(Directions) Each line in the records below, from the one that contains "(Or.inr (Or.inl rfl))))" to the one that contains "rcases hcases with", should be reproduced exactly, the first and last included.
Top of Data shown
/-! ### The star is the union of the six pieces up to ties -/

/-- Six pairwise distinct reals have a strict maximum. [folklore] -/
theorem exists_strictMax_six (D1 D2 D3 D4 D5 D6 : ℝ) (n12 : D1 ≠ D2) (n13 : D1 ≠ D3)
    (n14 : D1 ≠ D4) (n15 : D1 ≠ D5) (n16 : D1 ≠ D6) (n23 : D2 ≠ D3) (n24 : D2 ≠ D4)
    (n25 : D2 ≠ D5) (n26 : D2 ≠ D6) (n34 : D3 ≠ D4) (n35 : D3 ≠ D5) (n36 : D3 ≠ D6)
    (n45 : D4 ≠ D5) (n46 : D4 ≠ D6) (n56 : D5 ≠ D6) :
    (D2 < D1 ∧ D3 < D1 ∧ D4 < D1 ∧ D5 < D1 ∧ D6 < D1) ∨
    (D1 < D2 ∧ D3 < D2 ∧ D4 < D2 ∧ D5 < D2 ∧ D6 < D2) ∨
    (D1 < D3 ∧ D2 < D3 ∧ D4 < D3 ∧ D5 < D3 ∧ D6 < D3) ∨
    (D1 < D4 ∧ D2 < D4 ∧ D3 < D4 ∧ D5 < D4 ∧ D6 < D4) ∨
    (D1 < D5 ∧ D2 < D5 ∧ D3 < D5 ∧ D4 < D5 ∧ D6 < D5) ∨
    (D1 < D6 ∧ D2 < D6 ∧ D3 < D6 ∧ D4 < D6 ∧ D5 < D6) := by
  set m := max (max (max (max (max D1 D2) D3) D4) D5) D6 with hm
  have l1 : D1 ≤ m :=
    le_trans (le_max_left _ _) (le_trans (le_max_left _ _)
      (le_trans (le_max_left _ _) (le_trans (le_max_left _ _) (le_max_left _ _))))
  have l2 : D2 ≤ m :=
    le_trans (le_max_right _ _) (le_trans (le_max_left _ _)
      (le_trans (le_max_left _ _) (le_trans (le_max_left _ _) (le_max_left _ _))))
  have l3 : D3 ≤ m :=
    le_trans (le_max_right _ _)
      (le_trans (le_max_left _ _) (le_trans (le_max_left _ _) (le_max_left _ _)))
  have l4 : D4 ≤ m := le_trans (le_max_right _ _) (le_trans (le_max_left _ _) (le_max_left _ _))
  have l5 : D5 ≤ m := le_trans (le_max_right _ _) (le_max_left _ _)
  have l6 : D6 ≤ m := le_max_right _ _
  have hcases : m = D1 ∨ m = D2 ∨ m = D3 ∨ m = D4 ∨ m = D5 ∨ m = D6 := by
    rw [hm]
    rcases max_choice (max (max (max (max D1 D2) D3) D4) D5) D6 with e | e <;> rw [e]
    · rcases max_choice (max (max (max D1 D2) D3) D4) D5 with e | e <;> rw [e]
      · rcases max_choice (max (max D1 D2) D3) D4 with e | e <;> rw [e]
        · rcases max_choice (max D1 D2) D3 with e | e <;> rw [e]
          · rcases max_choice D1 D2 with e | e <;> rw [e]
            · exact Or.inl rfl
            · exact Or.inr (Or.inl rfl)
          · exact Or.inr (Or.inr (Or.inl rfl))
        · exact Or.inr (Or.inr (Or.inr (Or.inl rfl)))
      · exact Or.inr (Or.inr (Or.inr (Or.inr (Or.inl rfl))))
    · exact Or.inr (Or.inr (Or.inr (Or.inr (Or.inr rfl))))
  rcases hcases with e | e | e | e | e | e <;> rw [e] at l1 l2 l3 l4 l5 l6
  · exact Or.inl ⟨lt_of_le_of_ne l2 (Ne.symm n12), lt_of_le_of_ne l3 (Ne.symm n13),
      lt_of_le_of_ne l4 (Ne.symm n14), lt_of_le_of_ne l5 (Ne.symm n15),
      lt_of_le_of_ne l6 (Ne.symm n16)⟩
  · exact Or.inr (Or.inl ⟨lt_of_le_of_ne l1 n12, lt_of_le_of_ne l3 (Ne.symm n23),
      lt_of_le_of_ne l4 (Ne.symm n24), lt_of_le_of_ne l5 (Ne.symm n25),
      lt_of_le_of_ne l6 (Ne.symm n26)⟩)
  · exact Or.inr (Or.inr (Or.inl ⟨lt_of_le_of_ne l1 n13, lt_of_le_of_ne l2 n23,
      lt_of_le_of_ne l4 (Ne.symm n34), lt_of_le_of_ne l5 (Ne.symm n35),
      lt_of_le_of_ne l6 (Ne.symm n36)⟩))
  · exact Or.inr (Or.inr (Or.inr (Or.inl ⟨lt_of_le_of_ne l1 n14, lt_of_le_of_ne l2 n24,
      lt_of_le_of_ne l3 n34, lt_of_le_of_ne l5 (Ne.symm n45), lt_of_le_of_ne l6 (Ne.symm n46)⟩)))
  · exact Or.inr (Or.inr (Or.inr (Or.inr (Or.inl ⟨lt_of_le_of_ne l1 n15, lt_of_le_of_ne l2 n25,
      lt_of_le_of_ne l3 n35, lt_of_le_of_ne l4 n45, lt_of_le_of_ne l6 (Ne.symm n56)⟩))))
  · exact Or.inr (Or.inr (Or.inr (Or.inr (Or.inr ⟨lt_of_le_of_ne l1 n16, lt_of_le_of_ne l2 n26,
      lt_of_le_of_ne l3 n36, lt_of_le_of_ne l4 n46, lt_of_le_of_ne l5 n56⟩))))

/-- The volume of the union of the six pieces is `6 · vol(P₁)` (the pieces are pairwise disjoint and
have equal volume). [folklore] -/
theorem volume_union_eq :
    volume ({c : ((ℝ × ℝ) × ((ℝ × ℝ) × (ℝ × ℝ))) |
      c.1.1 ^ (2:ℕ) + c.1.2 ^ (2:ℕ) < 1 ∧
      c.2.1.1 ^ (2:ℕ) + c.2.1.2 ^ (2:ℕ) < c.1.1 ^ (2:ℕ) + c.1.2 ^ (2:ℕ) ∧
      c.2.2.1 ^ (2:ℕ) + c.2.2.2 ^ (2:ℕ) < c.1.1 ^ (2:ℕ) + c.1.2 ^ (2:ℕ) ∧
      (c.1.1 - c.2.1.1) ^ (2:ℕ) + (c.1.2 - c.2.1.2) ^ (2:ℕ) < c.1.1 ^ (2:ℕ) + c.1.2 ^ (2:ℕ) ∧
      (c.1.1 - c.2.2.1) ^ (2:ℕ) + (c.1.2 - c.2.2.2) ^ (2:ℕ) < c.1.1 ^ (2:ℕ) + c.1.2 ^ (2:ℕ) ∧
      (c.2.1.1 - c.2.2.1) ^ (2:ℕ) + (c.2.1.2 - c.2.2.2) ^ (2:ℕ) <
        c.1.1 ^ (2:ℕ) + c.1.2 ^ (2:ℕ)} ∪
    {c : ((ℝ × ℝ) × ((ℝ × ℝ) × (ℝ × ℝ))) |
      c.2.1.1 ^ (2:ℕ) + c.2.1.2 ^ (2:ℕ) < 1 ∧
      c.1.1 ^ (2:ℕ) + c.1.2 ^ (2:ℕ) < c.2.1.1 ^ (2:ℕ) + c.2.1.2 ^ (2:ℕ) ∧
      c.2.2.1 ^ (2:ℕ) + c.2.2.2 ^ (2:ℕ) < c.2.1.1 ^ (2:ℕ) + c.2.1.2 ^ (2:ℕ) ∧
      (c.1.1 - c.2.1.1) ^ (2:ℕ) + (c.1.2 - c.2.1.2) ^ (2:ℕ) <
        c.2.1.1 ^ (2:ℕ) + c.2.1.2 ^ (2:ℕ) ∧
      (c.1.1 - c.2.2.1) ^ (2:ℕ) + (c.1.2 - c.2.2.2) ^ (2:ℕ) <
        c.2.1.1 ^ (2:ℕ) + c.2.1.2 ^ (2:ℕ) ∧
      (c.2.1.1 - c.2.2.1) ^ (2:ℕ) + (c.2.1.2 - c.2.2.2) ^ (2:ℕ) <
        c.2.1.1 ^ (2:ℕ) + c.2.1.2 ^ (2:ℕ)} ∪
    {c : ((ℝ × ℝ) × ((ℝ × ℝ) × (ℝ × ℝ))) |
      c.2.2.1 ^ (2:ℕ) + c.2.2.2 ^ (2:ℕ) < 1 ∧
      c.1.1 ^ (2:ℕ) + c.1.2 ^ (2:ℕ) < c.2.2.1 ^ (2:ℕ) + c.2.2.2 ^ (2:ℕ) ∧
      c.2.1.1 ^ (2:ℕ) + c.2.1.2 ^ (2:ℕ) < c.2.2.1 ^ (2:ℕ) + c.2.2.2 ^ (2:ℕ) ∧
      (c.1.1 - c.2.1.1) ^ (2:ℕ) + (c.1.2 - c.2.1.2) ^ (2:ℕ) <
        c.2.2.1 ^ (2:ℕ) + c.2.2.2 ^ (2:ℕ) ∧
      (c.1.1 - c.2.2.1) ^ (2:ℕ) + (c.1.2 - c.2.2.2) ^ (2:ℕ) <
        c.2.2.1 ^ (2:ℕ) + c.2.2.2 ^ (2:ℕ) ∧
      (c.2.1.1 - c.2.2.1) ^ (2:ℕ) + (c.2.1.2 - c.2.2.2) ^ (2:ℕ) <
        c.2.2.1 ^ (2:ℕ) + c.2.2.2 ^ (2:ℕ)} ∪
    {c : ((ℝ × ℝ) × ((ℝ × ℝ) × (ℝ × ℝ))) |
      (c.1.1 - c.2.1.1) ^ (2:ℕ) + (c.1.2 - c.2.1.2) ^ (2:ℕ) < 1 ∧
      c.1.1 ^ (2:ℕ) + c.1.2 ^ (2:ℕ) < (c.1.1 - c.2.1.1) ^ (2:ℕ) + (c.1.2 - c.2.1.2) ^ (2:ℕ) ∧
      c.2.1.1 ^ (2:ℕ) + c.2.1.2 ^ (2:ℕ) <
        (c.1.1 - c.2.1.1) ^ (2:ℕ) + (c.1.2 - c.2.1.2) ^ (2:ℕ) ∧
      c.2.2.1 ^ (2:ℕ) + c.2.2.2 ^ (2:ℕ) <
        (c.1.1 - c.2.1.1) ^ (2:ℕ) + (c.1.2 - c.2.1.2) ^ (2:ℕ) ∧
      (c.1.1 - c.2.2.1) ^ (2:ℕ) + (c.1.2 - c.2.2.2) ^ (2:ℕ) <
        (c.1.1 - c.2.1.1) ^ (2:ℕ) + (c.1.2 - c.2.1.2) ^ (2:ℕ) ∧
      (c.2.1.1 - c.2.2.1) ^ (2:ℕ) + (c.2.1.2 - c.2.2.2) ^ (2:ℕ) <
        (c.1.1 - c.2.1.1) ^ (2:ℕ) + (c.1.2 - c.2.1.2) ^ (2:ℕ)} ∪
    {c : ((ℝ × ℝ) × ((ℝ × ℝ) × (ℝ × ℝ))) |
      (c.1.1 - c.2.2.1) ^ (2:ℕ) + (c.1.2 - c.2.2.2) ^ (2:ℕ) < 1 ∧
      c.1.1 ^ (2:ℕ) + c.1.2 ^ (2:ℕ) < (c.1.1 - c.2.2.1) ^ (2:ℕ) + (c.1.2 - c.2.2.2) ^ (2:ℕ) ∧
      c.2.1.1 ^ (2:ℕ) + c.2.1.2 ^ (2:ℕ) <
        (c.1.1 - c.2.2.1) ^ (2:ℕ) + (c.1.2 - c.2.2.2) ^ (2:ℕ) ∧
      c.2.2.1 ^ (2:ℕ) + c.2.2.2 ^ (2:ℕ) <
        (c.1.1 - c.2.2.1) ^ (2:ℕ) + (c.1.2 - c.2.2.2) ^ (2:ℕ) ∧
      (c.1.1 - c.2.1.1) ^ (2:ℕ) + (c.1.2 - c.2.1.2) ^ (2:ℕ) <
        (c.1.1 - c.2.2.1) ^ (2:ℕ) + (c.1.2 - c.2.2.2) ^ (2:ℕ) ∧
      (c.2.1.1 - c.2.2.1) ^ (2:ℕ) + (c.2.1.2 - c.2.2.2) ^ (2:ℕ) <
        (c.1.1 - c.2.2.1) ^ (2:ℕ) + (c.1.2 - c.2.2.2) ^ (2:ℕ)} ∪
    {c : ((ℝ × ℝ) × ((ℝ × ℝ) × (ℝ × ℝ))) |
      (c.2.1.1 - c.2.2.1) ^ (2:ℕ) + (c.2.1.2 - c.2.2.2) ^ (2:ℕ) < 1 ∧
      c.1.1 ^ (2:ℕ) + c.1.2 ^ (2:ℕ) <
        (c.2.1.1 - c.2.2.1) ^ (2:ℕ) + (c.2.1.2 - c.2.2.2) ^ (2:ℕ) ∧
      c.2.1.1 ^ (2:ℕ) + c.2.1.2 ^ (2:ℕ) <
        (c.2.1.1 - c.2.2.1) ^ (2:ℕ) + (c.2.1.2 - c.2.2.2) ^ (2:ℕ) ∧
      c.2.2.1 ^ (2:ℕ) + c.2.2.2 ^ (2:ℕ) <
        (c.2.1.1 - c.2.2.1) ^ (2:ℕ) + (c.2.1.2 - c.2.2.2) ^ (2:ℕ) ∧
      (c.1.1 - c.2.1.1) ^ (2:ℕ) + (c.1.2 - c.2.1.2) ^ (2:ℕ) <
        (c.2.1.1 - c.2.2.1) ^ (2:ℕ) + (c.2.1.2 - c.2.2.2) ^ (2:ℕ) ∧
      (c.1.1 - c.2.2.1) ^ (2:ℕ) + (c.1.2 - c.2.2.2) ^ (2:ℕ) <
        (c.2.1.1 - c.2.2.1) ^ (2:ℕ) + (c.2.1.2 - c.2.2.2) ^ (2:ℕ)}) =
    6 * volume {c : ((ℝ × ℝ) × ((ℝ × ℝ) × (ℝ × ℝ))) |
      c.1.1 ^ (2:ℕ) + c.1.2 ^ (2:ℕ) < 1 ∧
      c.2.1.1 ^ (2:ℕ) + c.2.1.2 ^ (2:ℕ) < c.1.1 ^ (2:ℕ) + c.1.2 ^ (2:ℕ) ∧
      c.2.2.1 ^ (2:ℕ) + c.2.2.2 ^ (2:ℕ) < c.1.1 ^ (2:ℕ) + c.1.2 ^ (2:ℕ) ∧
      (c.1.1 - c.2.1.1) ^ (2:ℕ) + (c.1.2 - c.2.1.2) ^ (2:ℕ) < c.1.1 ^ (2:ℕ) + c.1.2 ^ (2:ℕ) ∧
      (c.1.1 - c.2.2.1) ^ (2:ℕ) + (c.1.2 - c.2.2.2) ^ (2:ℕ) < c.1.1 ^ (2:ℕ) + c.1.2 ^ (2:ℕ) ∧
      (c.2.1.1 - c.2.2.1) ^ (2:ℕ) + (c.2.1.2 - c.2.2.2) ^ (2:ℕ) <
        c.1.1 ^ (2:ℕ) + c.1.2 ^ (2:ℕ)} := by
  rw [measure_union ?d6 measurableSet_P6, measure_union ?d5 measurableSet_P5,
    measure_union ?d4 measurableSet_P4, measure_union ?d3 measurableSet_P3,
    measure_union ?d2 measurableSet_P2, volume_P2_P6.2, volume_P3_P5.2, volume_P4, volume_P3_P5.1,
    volume_P2_P6.1]
  · ring
  case d6 =>
    refine Set.disjoint_union_left.mpr
      ⟨Set.disjoint_union_left.mpr
      ⟨Set.disjoint_union_left.mpr
      ⟨Set.disjoint_union_left.mpr
      ⟨?_, ?_⟩, ?_⟩, ?_⟩, ?_⟩ <;>
      exact (Set.disjoint_left.mpr (fun c hs ht => by
        obtain ⟨a1, a2, a3, a4, a5, a6⟩ := hs; obtain ⟨b1, b2, b3, b4, b5, b6⟩ := ht; linarith))
  case d5 =>
    refine Set.disjoint_union_left.mpr
      ⟨Set.disjoint_union_left.mpr
      ⟨Set.disjoint_union_left.mpr
      ⟨?_, ?_⟩, ?_⟩, ?_⟩ <;>
      exact (Set.disjoint_left.mpr (fun c hs ht => by
        obtain ⟨a1, a2, a3, a4, a5, a6⟩ := hs; obtain ⟨b1, b2, b3, b4, b5, b6⟩ := ht; linarith))
  case d4 =>
    refine Set.disjoint_union_left.mpr
      ⟨Set.disjoint_union_left.mpr
      ⟨?_, ?_⟩, ?_⟩ <;>
      exact (Set.disjoint_left.mpr (fun c hs ht => by
        obtain ⟨a1, a2, a3, a4, a5, a6⟩ := hs; obtain ⟨b1, b2, b3, b4, b5, b6⟩ := ht; linarith))
  case d3 =>
    refine Set.disjoint_union_left.mpr
      ⟨?_, ?_⟩ <;>
      exact (Set.disjoint_left.mpr (fun c hs ht => by
        obtain ⟨a1, a2, a3, a4, a5, a6⟩ := hs; obtain ⟨b1, b2, b3, b4, b5, b6⟩ := ht; linarith))
  case d2 =>
    exact (Set.disjoint_left.mpr (fun c hs ht => by
        obtain ⟨a1, a2, a3, a4, a5, a6⟩ := hs; obtain ⟨b1, b2, b3, b4, b5, b6⟩ := ht; linarith))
Bottom of Data shown
(Answer box)
      · exact Or.inr (Or.inr (Or.inr (Or.inr (Or.inl rfl))))
    · exact Or.inr (Or.inr (Or.inr (Or.inr (Or.inr rfl))))
  rcases hcases with e | e | e | e | e | e <;> rw [e] at l1 l2 l3 l4 l5 l6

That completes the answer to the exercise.